■ WHAT YOU SHOULD DO
Retype, word for word, each line between the lines holding "have h𝔲₀c := isClosed_traceZero" and "hw) hσσ h2 h3", inclusive, and leave the rest of the data alone.
━━━ SUPPLIED DATA ━━━
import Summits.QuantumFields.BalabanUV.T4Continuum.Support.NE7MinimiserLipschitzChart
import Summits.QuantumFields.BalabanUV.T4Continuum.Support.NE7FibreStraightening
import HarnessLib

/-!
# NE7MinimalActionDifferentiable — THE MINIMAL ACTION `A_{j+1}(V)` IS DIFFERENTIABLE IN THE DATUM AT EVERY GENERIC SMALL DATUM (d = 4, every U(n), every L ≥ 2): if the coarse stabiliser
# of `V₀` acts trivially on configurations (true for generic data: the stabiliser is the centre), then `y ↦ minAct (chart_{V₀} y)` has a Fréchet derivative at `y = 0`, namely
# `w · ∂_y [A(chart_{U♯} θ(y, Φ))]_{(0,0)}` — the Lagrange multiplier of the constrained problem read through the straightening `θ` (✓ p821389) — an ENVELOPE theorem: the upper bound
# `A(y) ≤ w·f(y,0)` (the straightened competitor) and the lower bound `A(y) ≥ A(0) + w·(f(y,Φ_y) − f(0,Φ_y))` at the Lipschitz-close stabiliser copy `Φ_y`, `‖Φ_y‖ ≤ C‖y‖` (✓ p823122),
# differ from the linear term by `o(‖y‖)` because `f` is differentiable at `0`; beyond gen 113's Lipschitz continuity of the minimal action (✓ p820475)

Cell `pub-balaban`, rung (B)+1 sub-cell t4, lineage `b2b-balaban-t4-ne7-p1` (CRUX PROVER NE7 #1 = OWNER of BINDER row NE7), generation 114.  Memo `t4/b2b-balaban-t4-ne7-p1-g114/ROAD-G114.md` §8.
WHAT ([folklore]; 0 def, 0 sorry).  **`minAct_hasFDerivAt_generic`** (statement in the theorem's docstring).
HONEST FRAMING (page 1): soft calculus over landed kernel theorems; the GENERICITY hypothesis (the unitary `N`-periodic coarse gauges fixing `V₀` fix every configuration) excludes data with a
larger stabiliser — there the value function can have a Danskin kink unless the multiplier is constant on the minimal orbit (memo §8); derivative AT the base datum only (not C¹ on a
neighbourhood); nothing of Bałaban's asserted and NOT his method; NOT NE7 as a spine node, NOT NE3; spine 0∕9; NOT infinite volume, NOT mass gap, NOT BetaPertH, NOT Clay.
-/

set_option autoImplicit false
━━━
━━━ SUPPLIED DATA ━━━
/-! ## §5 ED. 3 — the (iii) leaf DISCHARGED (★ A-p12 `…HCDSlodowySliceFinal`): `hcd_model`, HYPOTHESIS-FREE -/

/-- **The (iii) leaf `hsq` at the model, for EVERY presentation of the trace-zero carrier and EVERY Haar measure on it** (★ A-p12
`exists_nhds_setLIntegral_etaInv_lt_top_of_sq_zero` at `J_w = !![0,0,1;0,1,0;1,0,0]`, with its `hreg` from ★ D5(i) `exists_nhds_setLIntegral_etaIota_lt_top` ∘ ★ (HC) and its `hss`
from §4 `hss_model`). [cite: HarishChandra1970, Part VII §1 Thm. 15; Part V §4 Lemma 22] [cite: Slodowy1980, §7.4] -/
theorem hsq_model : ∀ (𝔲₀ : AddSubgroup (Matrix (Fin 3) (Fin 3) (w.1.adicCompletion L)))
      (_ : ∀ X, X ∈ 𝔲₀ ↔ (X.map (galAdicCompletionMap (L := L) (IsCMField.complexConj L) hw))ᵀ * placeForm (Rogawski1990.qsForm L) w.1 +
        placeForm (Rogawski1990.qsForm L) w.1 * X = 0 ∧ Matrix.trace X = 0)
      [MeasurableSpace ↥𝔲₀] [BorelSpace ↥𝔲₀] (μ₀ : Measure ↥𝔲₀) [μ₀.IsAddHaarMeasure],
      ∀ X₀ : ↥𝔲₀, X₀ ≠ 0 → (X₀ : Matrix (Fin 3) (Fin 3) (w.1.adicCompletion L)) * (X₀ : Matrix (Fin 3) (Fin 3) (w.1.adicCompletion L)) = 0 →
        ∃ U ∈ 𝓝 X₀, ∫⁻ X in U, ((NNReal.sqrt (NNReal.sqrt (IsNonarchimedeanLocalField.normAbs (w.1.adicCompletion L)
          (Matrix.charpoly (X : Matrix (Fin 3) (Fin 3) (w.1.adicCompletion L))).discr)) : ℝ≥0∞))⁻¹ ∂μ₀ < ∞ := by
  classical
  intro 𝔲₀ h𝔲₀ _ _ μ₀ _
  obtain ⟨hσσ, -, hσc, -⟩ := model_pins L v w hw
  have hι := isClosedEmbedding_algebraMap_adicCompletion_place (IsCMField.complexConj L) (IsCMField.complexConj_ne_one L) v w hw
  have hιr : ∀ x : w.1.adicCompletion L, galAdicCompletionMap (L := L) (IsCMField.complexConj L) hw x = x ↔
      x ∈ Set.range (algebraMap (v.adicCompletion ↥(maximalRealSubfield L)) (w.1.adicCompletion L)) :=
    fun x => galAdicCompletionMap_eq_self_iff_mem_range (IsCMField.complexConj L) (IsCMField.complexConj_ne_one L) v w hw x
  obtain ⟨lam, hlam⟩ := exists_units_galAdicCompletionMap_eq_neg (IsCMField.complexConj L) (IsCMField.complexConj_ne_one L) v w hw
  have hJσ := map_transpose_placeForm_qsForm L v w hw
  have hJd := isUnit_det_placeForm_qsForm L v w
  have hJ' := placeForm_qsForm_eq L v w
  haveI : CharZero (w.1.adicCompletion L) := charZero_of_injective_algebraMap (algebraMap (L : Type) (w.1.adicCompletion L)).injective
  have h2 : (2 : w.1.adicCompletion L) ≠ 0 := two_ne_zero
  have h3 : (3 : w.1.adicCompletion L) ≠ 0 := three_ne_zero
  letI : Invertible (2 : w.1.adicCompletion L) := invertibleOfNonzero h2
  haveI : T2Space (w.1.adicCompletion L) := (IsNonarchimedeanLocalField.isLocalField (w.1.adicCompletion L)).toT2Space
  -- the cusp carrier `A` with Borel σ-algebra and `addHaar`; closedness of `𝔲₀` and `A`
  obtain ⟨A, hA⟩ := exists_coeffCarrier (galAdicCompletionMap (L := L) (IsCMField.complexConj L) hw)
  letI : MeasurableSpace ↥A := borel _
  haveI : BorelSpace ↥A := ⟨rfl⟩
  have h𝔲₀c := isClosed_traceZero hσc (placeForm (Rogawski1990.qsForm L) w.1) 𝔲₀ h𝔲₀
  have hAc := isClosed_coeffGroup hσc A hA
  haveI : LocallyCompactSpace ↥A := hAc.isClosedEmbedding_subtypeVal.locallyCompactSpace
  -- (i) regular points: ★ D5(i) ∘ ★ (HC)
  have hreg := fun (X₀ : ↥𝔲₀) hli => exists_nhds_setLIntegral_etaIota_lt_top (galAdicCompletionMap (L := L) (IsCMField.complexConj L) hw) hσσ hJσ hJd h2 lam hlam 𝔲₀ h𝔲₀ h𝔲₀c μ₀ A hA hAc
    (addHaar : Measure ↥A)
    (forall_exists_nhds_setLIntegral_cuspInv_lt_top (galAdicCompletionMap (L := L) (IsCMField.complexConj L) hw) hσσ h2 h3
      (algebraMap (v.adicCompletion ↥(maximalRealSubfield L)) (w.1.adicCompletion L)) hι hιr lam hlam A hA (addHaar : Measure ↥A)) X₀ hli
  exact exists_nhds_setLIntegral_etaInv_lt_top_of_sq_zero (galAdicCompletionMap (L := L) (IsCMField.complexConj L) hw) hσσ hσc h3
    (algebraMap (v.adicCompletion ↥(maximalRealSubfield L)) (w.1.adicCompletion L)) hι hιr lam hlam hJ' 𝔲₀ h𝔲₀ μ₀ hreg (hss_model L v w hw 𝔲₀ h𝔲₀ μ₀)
━━━
━━━ SUPPLIED DATA ━━━
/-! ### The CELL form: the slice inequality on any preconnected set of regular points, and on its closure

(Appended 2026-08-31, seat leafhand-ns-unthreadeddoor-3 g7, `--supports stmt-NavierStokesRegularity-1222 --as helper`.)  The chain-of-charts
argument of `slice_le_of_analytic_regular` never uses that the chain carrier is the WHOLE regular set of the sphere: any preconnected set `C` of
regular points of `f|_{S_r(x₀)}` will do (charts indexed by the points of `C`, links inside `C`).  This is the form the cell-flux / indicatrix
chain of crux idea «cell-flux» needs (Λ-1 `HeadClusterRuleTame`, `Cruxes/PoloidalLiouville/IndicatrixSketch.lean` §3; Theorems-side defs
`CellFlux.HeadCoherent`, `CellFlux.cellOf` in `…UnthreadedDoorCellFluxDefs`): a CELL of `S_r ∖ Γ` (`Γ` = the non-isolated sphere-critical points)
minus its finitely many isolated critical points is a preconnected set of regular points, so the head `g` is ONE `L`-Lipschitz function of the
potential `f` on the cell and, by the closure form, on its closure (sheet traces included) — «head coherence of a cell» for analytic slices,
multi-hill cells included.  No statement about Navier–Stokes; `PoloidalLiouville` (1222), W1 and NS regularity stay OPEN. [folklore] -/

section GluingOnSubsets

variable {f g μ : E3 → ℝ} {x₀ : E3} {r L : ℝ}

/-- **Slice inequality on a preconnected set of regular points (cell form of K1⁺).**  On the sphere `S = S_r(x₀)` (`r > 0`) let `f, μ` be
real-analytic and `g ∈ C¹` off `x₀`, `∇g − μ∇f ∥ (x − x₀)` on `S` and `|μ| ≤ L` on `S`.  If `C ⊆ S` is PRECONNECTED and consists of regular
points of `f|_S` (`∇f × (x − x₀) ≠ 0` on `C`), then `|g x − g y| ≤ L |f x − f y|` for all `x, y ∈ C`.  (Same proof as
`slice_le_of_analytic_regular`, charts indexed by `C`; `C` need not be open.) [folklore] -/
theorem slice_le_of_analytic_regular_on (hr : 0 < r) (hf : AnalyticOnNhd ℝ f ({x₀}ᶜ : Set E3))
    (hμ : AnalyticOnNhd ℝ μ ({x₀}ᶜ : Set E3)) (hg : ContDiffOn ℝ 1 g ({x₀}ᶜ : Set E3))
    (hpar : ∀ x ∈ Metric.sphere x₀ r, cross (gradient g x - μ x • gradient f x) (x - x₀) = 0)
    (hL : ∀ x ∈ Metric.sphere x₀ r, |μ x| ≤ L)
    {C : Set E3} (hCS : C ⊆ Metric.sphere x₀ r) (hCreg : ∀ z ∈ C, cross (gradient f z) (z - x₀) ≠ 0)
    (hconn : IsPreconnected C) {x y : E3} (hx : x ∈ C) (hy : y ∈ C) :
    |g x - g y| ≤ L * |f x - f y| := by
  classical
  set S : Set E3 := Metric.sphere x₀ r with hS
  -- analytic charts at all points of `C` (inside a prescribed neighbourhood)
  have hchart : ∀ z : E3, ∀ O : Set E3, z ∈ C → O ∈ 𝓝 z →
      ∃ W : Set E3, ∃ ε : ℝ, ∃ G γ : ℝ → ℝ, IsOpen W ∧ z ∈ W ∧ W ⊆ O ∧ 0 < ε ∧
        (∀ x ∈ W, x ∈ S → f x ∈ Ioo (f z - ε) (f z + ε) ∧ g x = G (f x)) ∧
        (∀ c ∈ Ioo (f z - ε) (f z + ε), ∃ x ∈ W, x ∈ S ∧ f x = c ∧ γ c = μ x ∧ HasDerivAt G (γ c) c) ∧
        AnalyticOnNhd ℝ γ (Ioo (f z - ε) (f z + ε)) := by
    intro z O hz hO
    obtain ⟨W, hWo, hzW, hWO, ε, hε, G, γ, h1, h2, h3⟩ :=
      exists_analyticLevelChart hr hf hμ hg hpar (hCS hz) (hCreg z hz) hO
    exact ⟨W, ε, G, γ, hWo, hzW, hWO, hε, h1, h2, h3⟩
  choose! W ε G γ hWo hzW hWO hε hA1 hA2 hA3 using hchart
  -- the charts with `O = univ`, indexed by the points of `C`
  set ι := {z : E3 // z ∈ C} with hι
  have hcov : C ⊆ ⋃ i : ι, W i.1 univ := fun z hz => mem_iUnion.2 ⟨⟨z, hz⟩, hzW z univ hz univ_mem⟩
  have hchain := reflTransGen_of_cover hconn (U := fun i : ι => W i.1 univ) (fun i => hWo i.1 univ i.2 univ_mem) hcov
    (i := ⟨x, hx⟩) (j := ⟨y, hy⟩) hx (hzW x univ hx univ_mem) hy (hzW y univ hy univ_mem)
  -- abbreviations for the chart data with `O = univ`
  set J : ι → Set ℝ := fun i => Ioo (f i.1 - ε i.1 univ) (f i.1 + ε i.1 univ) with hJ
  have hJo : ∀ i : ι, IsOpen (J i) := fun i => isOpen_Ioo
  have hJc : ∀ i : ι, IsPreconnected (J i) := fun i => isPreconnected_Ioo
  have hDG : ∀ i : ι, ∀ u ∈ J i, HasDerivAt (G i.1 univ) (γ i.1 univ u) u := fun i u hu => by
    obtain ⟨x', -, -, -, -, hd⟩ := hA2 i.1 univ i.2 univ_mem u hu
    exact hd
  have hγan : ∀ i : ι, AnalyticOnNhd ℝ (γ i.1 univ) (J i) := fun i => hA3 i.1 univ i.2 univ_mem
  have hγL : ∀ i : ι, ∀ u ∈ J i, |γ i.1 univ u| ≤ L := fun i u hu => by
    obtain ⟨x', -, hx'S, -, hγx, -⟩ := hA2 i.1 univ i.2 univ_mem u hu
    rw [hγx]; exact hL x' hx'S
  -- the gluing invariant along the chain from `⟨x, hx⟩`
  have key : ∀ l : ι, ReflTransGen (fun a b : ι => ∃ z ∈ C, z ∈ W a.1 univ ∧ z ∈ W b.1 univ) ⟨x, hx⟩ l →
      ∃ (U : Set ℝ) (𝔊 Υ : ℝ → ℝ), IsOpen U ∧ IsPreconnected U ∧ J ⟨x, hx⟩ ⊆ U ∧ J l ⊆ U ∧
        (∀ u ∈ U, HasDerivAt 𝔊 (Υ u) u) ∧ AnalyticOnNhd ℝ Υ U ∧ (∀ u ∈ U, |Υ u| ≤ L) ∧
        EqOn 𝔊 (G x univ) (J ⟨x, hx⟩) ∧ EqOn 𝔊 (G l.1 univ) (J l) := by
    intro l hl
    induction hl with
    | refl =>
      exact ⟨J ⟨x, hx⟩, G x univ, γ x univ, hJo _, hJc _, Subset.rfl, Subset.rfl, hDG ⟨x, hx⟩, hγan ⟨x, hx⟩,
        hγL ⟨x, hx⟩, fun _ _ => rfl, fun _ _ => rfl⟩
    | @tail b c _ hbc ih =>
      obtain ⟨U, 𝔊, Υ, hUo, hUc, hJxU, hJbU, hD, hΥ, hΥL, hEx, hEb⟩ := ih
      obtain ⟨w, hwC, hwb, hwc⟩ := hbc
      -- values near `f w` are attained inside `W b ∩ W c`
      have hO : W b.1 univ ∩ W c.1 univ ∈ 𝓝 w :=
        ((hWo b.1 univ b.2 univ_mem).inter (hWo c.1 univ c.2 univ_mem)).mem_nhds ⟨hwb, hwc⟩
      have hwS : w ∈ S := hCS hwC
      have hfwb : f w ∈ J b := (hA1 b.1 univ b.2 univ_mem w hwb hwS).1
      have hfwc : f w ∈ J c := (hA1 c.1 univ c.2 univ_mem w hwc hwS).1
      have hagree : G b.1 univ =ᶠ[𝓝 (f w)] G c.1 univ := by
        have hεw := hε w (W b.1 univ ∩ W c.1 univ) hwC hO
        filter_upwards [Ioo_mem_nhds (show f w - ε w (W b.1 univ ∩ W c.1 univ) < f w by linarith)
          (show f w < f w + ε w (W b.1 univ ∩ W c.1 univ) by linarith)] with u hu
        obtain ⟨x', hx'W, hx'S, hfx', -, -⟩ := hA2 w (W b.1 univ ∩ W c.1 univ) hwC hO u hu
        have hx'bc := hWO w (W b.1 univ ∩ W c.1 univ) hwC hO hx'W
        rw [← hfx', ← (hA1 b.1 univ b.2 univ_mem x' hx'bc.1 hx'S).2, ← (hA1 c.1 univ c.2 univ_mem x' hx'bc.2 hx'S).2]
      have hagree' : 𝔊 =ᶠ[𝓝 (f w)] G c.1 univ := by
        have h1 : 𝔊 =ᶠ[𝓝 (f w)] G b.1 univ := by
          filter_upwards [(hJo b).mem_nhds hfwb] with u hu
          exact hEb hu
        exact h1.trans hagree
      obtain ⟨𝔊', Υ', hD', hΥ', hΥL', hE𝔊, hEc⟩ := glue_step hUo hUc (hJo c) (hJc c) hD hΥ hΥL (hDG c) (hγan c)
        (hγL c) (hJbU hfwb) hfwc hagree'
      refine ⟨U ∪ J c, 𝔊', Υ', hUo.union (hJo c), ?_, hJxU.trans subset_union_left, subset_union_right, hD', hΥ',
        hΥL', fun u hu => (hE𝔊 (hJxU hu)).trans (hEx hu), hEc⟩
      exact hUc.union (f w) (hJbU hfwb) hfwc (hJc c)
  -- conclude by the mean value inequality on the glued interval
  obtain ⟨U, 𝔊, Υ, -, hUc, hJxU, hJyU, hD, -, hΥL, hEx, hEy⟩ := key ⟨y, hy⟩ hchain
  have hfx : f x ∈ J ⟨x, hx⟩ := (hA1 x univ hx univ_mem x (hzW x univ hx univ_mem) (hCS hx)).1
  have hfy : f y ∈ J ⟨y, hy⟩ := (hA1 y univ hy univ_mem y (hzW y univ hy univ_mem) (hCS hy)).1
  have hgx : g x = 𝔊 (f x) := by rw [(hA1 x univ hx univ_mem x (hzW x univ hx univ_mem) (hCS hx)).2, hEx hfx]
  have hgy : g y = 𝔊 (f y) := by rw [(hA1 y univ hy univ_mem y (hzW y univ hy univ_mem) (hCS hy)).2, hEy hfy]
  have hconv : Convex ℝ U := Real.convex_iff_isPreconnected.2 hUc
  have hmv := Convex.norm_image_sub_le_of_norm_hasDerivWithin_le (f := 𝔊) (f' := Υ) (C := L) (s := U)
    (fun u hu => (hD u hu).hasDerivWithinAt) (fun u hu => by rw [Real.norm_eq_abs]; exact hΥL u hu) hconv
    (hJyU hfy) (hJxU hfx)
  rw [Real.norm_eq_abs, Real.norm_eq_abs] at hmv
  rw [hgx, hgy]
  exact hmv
━━━
■ TASK OUTPUT
  have h𝔲₀c := isClosed_traceZero hσc (placeForm (Rogawski1990.qsForm L) w.1) 𝔲₀ h𝔲₀
  have hAc := isClosed_coeffGroup hσc A hA
  haveI : LocallyCompactSpace ↥A := hAc.isClosedEmbedding_subtypeVal.locallyCompactSpace
  -- (i) regular points: ★ D5(i) ∘ ★ (HC)
  have hreg := fun (X₀ : ↥𝔲₀) hli => exists_nhds_setLIntegral_etaIota_lt_top (galAdicCompletionMap (L := L) (IsCMField.complexConj L) hw) hσσ hJσ hJd h2 lam hlam 𝔲₀ h𝔲₀ h𝔲₀c μ₀ A hA hAc
    (addHaar : Measure ↥A)
    (forall_exists_nhds_setLIntegral_cuspInv_lt_top (galAdicCompletionMap (L := L) (IsCMField.complexConj L) hw) hσσ h2 h3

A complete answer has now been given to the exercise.